▶ **ASSIGNMENT**
Lines from the beginning of the data below through the one containing "# (no inverse" are to be printed exactly as they appear.
● ● ● ●
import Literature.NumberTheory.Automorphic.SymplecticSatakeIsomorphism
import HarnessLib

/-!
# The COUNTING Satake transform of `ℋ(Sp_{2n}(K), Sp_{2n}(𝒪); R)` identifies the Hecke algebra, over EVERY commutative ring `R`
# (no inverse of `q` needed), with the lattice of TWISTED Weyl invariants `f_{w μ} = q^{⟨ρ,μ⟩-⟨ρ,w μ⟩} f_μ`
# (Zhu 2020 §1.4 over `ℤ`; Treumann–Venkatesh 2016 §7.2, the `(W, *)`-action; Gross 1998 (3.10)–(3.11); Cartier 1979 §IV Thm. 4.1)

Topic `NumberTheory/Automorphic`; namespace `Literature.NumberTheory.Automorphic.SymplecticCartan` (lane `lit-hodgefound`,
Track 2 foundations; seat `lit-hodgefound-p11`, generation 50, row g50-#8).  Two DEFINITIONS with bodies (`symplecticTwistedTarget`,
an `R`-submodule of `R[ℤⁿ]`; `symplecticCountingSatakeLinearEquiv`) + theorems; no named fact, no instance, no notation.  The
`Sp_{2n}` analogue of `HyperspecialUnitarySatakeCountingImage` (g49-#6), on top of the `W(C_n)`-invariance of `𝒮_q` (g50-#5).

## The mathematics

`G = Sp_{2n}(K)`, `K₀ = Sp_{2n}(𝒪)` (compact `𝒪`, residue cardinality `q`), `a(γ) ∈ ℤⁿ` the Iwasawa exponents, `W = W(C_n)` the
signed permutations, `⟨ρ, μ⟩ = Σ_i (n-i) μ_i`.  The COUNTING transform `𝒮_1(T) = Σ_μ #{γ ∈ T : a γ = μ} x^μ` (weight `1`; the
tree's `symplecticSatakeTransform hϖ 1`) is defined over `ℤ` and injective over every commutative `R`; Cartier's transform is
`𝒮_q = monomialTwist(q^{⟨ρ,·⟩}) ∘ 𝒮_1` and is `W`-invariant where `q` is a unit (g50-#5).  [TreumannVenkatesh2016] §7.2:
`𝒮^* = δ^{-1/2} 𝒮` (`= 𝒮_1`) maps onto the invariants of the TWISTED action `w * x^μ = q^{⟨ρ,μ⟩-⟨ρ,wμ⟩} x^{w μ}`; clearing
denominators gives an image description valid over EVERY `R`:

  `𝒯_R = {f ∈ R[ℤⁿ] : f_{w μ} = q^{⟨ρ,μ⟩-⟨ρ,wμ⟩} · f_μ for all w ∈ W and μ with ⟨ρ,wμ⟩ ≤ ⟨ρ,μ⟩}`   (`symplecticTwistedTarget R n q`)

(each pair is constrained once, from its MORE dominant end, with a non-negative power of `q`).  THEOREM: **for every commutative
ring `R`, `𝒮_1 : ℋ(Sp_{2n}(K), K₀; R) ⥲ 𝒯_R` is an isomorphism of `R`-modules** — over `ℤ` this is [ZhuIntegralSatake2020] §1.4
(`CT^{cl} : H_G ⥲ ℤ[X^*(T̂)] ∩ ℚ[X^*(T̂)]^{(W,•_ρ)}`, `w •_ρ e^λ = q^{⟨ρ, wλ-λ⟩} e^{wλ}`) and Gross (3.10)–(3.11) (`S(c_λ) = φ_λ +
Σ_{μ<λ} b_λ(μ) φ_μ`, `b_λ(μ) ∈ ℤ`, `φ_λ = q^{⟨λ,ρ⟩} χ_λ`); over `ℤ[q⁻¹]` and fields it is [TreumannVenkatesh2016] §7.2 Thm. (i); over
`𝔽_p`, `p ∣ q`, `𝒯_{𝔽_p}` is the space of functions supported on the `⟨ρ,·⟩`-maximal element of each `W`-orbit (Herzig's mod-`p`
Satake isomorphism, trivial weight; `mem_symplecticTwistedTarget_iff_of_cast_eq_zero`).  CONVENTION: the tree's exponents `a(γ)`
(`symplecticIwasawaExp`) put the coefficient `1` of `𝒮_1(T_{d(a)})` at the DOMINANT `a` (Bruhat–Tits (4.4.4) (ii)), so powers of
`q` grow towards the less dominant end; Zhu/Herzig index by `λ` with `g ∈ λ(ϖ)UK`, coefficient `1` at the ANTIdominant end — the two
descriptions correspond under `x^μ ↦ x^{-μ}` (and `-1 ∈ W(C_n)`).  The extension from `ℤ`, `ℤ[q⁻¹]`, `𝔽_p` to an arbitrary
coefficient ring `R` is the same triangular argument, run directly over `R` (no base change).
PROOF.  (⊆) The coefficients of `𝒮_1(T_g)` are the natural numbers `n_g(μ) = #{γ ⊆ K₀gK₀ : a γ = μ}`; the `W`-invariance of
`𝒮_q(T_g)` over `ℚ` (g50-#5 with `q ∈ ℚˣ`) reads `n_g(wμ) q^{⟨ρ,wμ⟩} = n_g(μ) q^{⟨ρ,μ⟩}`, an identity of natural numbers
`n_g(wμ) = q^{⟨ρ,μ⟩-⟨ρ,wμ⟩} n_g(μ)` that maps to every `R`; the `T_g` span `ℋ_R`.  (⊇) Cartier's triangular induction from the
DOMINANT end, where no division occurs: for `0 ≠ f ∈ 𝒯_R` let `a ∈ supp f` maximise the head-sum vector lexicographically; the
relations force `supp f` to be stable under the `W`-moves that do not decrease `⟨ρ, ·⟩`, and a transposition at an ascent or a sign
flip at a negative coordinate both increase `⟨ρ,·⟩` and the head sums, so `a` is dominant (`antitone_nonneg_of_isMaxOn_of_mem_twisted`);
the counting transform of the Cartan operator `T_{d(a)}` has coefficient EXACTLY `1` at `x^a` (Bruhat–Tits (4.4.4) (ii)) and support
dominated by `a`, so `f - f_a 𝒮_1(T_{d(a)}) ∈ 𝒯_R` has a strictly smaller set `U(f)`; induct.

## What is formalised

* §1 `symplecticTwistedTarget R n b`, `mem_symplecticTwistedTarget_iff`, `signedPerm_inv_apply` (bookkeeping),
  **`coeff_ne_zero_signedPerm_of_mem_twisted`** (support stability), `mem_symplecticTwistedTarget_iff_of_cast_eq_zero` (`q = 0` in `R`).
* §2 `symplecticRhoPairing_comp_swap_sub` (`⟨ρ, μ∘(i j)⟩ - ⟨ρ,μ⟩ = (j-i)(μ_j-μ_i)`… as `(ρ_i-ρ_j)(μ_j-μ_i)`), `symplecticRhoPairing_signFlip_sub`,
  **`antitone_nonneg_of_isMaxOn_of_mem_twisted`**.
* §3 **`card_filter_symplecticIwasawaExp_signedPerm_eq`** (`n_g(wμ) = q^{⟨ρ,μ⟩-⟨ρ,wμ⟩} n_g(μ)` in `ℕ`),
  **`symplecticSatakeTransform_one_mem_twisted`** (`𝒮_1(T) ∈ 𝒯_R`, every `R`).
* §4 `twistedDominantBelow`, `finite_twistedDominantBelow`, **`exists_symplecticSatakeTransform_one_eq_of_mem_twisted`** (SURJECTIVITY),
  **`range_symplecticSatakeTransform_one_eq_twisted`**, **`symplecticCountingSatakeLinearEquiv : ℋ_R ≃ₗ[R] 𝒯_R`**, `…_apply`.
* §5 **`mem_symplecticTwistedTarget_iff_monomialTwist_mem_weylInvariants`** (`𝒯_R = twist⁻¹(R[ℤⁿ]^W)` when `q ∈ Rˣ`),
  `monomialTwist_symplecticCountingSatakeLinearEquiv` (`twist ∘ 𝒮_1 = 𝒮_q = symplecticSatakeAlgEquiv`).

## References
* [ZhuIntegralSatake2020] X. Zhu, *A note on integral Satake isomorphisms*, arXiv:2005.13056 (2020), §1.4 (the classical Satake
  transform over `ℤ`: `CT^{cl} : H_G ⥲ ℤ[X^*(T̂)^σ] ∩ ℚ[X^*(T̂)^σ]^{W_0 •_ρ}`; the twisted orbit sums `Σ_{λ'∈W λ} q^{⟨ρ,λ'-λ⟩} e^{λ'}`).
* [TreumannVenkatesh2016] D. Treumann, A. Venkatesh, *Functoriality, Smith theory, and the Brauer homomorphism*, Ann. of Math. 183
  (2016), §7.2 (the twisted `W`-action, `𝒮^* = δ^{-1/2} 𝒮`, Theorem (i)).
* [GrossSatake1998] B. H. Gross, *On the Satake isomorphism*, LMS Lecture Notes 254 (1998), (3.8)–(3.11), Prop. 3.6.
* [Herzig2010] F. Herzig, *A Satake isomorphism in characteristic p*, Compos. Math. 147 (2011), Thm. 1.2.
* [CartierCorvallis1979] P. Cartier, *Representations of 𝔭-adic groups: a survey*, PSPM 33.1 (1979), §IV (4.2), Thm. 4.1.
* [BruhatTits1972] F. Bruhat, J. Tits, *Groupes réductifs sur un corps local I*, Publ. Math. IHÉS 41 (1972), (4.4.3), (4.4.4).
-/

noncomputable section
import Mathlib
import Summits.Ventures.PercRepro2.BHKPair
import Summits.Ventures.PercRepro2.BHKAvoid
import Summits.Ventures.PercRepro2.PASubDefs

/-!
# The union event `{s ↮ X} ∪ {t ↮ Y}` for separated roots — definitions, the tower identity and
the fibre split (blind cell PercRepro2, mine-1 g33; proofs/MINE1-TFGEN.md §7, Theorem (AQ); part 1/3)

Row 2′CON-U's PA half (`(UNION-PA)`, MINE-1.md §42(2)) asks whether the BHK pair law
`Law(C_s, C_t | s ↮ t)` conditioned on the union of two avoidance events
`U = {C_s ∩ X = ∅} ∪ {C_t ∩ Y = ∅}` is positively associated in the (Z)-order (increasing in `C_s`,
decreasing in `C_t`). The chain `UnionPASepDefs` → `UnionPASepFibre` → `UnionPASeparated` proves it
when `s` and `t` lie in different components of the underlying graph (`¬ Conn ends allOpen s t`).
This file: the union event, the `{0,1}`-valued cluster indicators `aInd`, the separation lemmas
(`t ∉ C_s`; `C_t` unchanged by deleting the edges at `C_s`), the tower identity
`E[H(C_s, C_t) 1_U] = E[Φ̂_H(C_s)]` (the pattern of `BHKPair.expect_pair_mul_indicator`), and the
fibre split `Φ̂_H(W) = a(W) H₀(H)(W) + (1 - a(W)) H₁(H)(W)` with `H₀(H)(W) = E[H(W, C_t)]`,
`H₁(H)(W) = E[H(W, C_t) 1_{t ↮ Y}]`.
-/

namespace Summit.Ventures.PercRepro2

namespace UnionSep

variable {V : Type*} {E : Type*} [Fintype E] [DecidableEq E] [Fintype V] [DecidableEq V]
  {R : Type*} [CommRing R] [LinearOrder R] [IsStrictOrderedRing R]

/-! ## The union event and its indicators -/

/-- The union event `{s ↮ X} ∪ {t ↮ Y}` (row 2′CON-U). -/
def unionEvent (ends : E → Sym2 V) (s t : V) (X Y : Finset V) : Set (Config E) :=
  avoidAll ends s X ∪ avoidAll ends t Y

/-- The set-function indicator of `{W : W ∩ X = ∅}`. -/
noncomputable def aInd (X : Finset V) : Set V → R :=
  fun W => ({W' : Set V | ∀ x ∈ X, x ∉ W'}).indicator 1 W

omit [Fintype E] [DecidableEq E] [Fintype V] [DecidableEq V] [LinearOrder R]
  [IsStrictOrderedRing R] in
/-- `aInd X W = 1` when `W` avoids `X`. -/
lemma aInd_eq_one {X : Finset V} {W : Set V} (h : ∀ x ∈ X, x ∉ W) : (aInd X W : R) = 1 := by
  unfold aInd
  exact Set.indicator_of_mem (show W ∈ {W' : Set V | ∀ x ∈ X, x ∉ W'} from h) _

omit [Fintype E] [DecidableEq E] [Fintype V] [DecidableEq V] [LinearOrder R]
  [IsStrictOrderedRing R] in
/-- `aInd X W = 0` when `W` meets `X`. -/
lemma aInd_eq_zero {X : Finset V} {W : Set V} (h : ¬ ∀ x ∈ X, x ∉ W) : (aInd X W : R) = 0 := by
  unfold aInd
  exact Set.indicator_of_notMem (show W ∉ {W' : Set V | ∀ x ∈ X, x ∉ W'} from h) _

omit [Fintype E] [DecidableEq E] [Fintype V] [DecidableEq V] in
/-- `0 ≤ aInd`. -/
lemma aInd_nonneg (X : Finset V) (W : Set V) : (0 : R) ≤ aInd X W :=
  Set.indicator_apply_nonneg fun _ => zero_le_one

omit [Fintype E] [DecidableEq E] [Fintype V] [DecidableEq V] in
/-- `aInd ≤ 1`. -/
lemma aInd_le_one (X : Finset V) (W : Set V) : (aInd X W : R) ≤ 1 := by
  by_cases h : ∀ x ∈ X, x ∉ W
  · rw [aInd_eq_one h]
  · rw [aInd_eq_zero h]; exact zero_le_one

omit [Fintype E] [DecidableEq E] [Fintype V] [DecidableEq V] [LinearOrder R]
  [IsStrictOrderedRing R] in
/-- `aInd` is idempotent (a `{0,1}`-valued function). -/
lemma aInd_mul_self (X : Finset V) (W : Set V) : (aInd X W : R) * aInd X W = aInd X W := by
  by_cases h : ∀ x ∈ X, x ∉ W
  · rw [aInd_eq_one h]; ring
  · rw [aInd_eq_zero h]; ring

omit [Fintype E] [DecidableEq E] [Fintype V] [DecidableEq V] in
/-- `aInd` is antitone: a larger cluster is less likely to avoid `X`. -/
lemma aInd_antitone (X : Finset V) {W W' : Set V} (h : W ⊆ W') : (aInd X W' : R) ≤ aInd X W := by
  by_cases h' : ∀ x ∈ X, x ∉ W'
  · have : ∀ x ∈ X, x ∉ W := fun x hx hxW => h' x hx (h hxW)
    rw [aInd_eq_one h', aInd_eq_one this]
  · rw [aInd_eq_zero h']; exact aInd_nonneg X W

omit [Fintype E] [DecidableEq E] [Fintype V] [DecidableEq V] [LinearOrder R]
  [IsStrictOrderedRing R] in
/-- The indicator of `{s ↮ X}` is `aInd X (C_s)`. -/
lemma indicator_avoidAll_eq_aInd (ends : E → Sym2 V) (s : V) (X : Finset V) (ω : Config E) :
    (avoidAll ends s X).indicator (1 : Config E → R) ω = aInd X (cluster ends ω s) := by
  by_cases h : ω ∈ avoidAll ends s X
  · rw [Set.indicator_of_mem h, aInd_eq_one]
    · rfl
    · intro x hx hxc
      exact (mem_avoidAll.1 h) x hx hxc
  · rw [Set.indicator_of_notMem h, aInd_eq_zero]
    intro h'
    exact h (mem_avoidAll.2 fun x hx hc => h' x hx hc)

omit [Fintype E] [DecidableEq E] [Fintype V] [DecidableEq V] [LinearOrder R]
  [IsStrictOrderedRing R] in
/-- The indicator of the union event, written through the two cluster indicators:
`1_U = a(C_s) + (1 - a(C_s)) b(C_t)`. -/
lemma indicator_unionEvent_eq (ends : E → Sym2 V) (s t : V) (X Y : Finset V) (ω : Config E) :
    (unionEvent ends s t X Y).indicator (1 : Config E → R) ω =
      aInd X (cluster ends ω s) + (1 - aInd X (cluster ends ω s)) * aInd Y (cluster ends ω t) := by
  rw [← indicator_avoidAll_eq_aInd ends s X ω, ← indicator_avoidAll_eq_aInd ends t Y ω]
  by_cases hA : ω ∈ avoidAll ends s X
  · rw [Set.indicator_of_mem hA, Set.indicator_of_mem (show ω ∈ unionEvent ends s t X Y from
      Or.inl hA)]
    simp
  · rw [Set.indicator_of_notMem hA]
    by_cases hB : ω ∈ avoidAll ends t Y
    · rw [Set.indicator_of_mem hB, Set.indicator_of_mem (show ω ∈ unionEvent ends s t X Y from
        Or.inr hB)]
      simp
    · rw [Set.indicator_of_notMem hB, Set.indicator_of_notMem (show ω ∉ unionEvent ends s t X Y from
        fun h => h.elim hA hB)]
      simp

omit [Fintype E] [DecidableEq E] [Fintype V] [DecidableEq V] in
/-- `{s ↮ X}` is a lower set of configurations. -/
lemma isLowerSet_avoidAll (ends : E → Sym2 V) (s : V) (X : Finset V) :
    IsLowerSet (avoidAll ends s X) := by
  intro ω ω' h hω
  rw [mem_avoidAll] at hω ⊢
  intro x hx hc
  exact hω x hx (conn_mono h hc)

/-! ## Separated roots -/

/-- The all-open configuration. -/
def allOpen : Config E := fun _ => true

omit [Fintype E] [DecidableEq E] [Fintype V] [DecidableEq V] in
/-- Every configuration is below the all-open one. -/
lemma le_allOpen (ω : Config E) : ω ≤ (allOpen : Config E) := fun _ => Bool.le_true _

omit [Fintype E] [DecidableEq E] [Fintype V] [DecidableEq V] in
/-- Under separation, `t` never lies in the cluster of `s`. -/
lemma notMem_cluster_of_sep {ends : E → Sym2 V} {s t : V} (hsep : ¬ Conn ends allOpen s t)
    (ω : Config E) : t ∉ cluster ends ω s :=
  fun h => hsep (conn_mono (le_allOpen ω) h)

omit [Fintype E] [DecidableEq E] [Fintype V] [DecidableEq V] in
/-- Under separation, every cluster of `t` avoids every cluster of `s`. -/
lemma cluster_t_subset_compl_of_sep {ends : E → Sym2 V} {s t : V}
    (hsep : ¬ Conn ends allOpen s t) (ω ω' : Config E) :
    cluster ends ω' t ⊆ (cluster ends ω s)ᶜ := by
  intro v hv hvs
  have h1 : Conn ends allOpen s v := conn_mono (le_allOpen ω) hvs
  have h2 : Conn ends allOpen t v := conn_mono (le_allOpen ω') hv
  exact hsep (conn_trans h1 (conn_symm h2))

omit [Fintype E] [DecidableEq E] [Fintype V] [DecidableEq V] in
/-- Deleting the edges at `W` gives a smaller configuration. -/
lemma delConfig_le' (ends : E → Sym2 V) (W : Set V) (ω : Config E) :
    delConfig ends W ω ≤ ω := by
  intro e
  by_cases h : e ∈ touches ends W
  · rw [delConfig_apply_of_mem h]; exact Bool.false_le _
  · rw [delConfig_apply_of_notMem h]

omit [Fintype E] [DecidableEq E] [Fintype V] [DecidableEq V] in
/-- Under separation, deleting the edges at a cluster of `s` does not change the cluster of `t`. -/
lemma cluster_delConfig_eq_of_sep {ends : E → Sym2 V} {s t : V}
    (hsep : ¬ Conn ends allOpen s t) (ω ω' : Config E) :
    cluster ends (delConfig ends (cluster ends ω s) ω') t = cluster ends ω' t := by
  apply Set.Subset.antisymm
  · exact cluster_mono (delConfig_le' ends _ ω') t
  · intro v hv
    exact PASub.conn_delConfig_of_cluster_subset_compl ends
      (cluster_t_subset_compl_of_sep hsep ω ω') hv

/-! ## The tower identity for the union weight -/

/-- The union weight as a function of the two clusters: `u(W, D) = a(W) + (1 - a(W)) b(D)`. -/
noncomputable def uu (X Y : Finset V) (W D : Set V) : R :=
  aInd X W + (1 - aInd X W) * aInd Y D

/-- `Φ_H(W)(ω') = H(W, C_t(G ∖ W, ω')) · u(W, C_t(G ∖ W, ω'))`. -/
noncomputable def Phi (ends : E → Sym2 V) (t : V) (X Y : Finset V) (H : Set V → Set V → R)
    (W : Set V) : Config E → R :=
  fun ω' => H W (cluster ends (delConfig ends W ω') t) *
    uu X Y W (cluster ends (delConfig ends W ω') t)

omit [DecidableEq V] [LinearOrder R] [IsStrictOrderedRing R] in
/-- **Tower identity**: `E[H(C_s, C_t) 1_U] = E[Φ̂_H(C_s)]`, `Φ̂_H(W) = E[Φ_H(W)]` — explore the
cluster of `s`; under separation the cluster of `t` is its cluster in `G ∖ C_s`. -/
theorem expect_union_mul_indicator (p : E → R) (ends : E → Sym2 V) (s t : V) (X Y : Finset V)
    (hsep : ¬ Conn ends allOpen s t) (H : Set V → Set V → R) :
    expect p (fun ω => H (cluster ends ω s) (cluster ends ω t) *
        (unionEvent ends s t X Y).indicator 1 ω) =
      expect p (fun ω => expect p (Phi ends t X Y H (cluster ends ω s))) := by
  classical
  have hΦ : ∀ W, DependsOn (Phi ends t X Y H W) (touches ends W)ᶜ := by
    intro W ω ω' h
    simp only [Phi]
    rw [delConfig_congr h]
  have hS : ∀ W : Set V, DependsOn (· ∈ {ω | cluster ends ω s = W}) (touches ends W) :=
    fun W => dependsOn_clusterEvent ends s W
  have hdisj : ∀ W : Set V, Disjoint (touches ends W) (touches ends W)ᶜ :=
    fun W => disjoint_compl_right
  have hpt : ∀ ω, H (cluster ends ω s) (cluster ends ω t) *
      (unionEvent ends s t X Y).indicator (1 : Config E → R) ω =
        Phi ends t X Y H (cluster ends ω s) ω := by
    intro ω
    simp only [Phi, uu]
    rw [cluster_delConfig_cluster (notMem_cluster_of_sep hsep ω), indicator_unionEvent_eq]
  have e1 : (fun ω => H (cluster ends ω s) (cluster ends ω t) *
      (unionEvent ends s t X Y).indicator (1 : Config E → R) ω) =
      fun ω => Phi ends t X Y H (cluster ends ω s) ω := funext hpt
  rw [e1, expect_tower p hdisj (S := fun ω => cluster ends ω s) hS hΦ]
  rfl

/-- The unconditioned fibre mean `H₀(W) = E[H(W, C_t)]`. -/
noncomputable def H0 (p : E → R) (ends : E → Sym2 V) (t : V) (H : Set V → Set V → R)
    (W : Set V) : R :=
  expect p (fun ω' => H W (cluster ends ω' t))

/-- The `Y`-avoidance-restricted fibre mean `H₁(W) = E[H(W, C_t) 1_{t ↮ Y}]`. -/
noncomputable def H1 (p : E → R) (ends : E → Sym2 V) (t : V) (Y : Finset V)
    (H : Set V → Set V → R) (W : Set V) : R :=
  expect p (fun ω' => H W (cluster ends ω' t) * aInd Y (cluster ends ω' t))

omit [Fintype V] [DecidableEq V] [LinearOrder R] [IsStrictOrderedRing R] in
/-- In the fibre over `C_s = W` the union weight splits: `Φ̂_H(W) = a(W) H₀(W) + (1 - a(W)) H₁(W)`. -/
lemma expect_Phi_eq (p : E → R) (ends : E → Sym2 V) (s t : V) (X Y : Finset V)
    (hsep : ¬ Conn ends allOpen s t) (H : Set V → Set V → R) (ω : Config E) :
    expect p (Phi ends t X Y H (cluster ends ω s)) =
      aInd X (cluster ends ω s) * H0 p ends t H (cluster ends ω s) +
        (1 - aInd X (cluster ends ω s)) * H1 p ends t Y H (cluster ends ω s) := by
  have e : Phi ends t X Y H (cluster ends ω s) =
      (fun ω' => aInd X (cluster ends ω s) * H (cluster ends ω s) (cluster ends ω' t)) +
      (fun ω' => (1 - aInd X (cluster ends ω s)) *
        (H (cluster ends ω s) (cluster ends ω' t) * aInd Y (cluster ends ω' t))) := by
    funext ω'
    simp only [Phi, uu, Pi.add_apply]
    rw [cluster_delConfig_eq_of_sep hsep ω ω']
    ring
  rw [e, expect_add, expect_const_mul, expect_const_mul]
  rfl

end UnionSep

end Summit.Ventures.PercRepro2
● ● ● ●
▶ **EXERCISE ANSWER**
import Literature.NumberTheory.Automorphic.SymplecticSatakeIsomorphism
import HarnessLib

/-!
# The COUNTING Satake transform of `ℋ(Sp_{2n}(K), Sp_{2n}(𝒪); R)` identifies the Hecke algebra, over EVERY commutative ring `R`
# (no inverse of `q` needed), with the lattice of TWISTED Weyl invariants `f_{w μ} = q^{⟨ρ,μ⟩-⟨ρ,w μ⟩} f_μ`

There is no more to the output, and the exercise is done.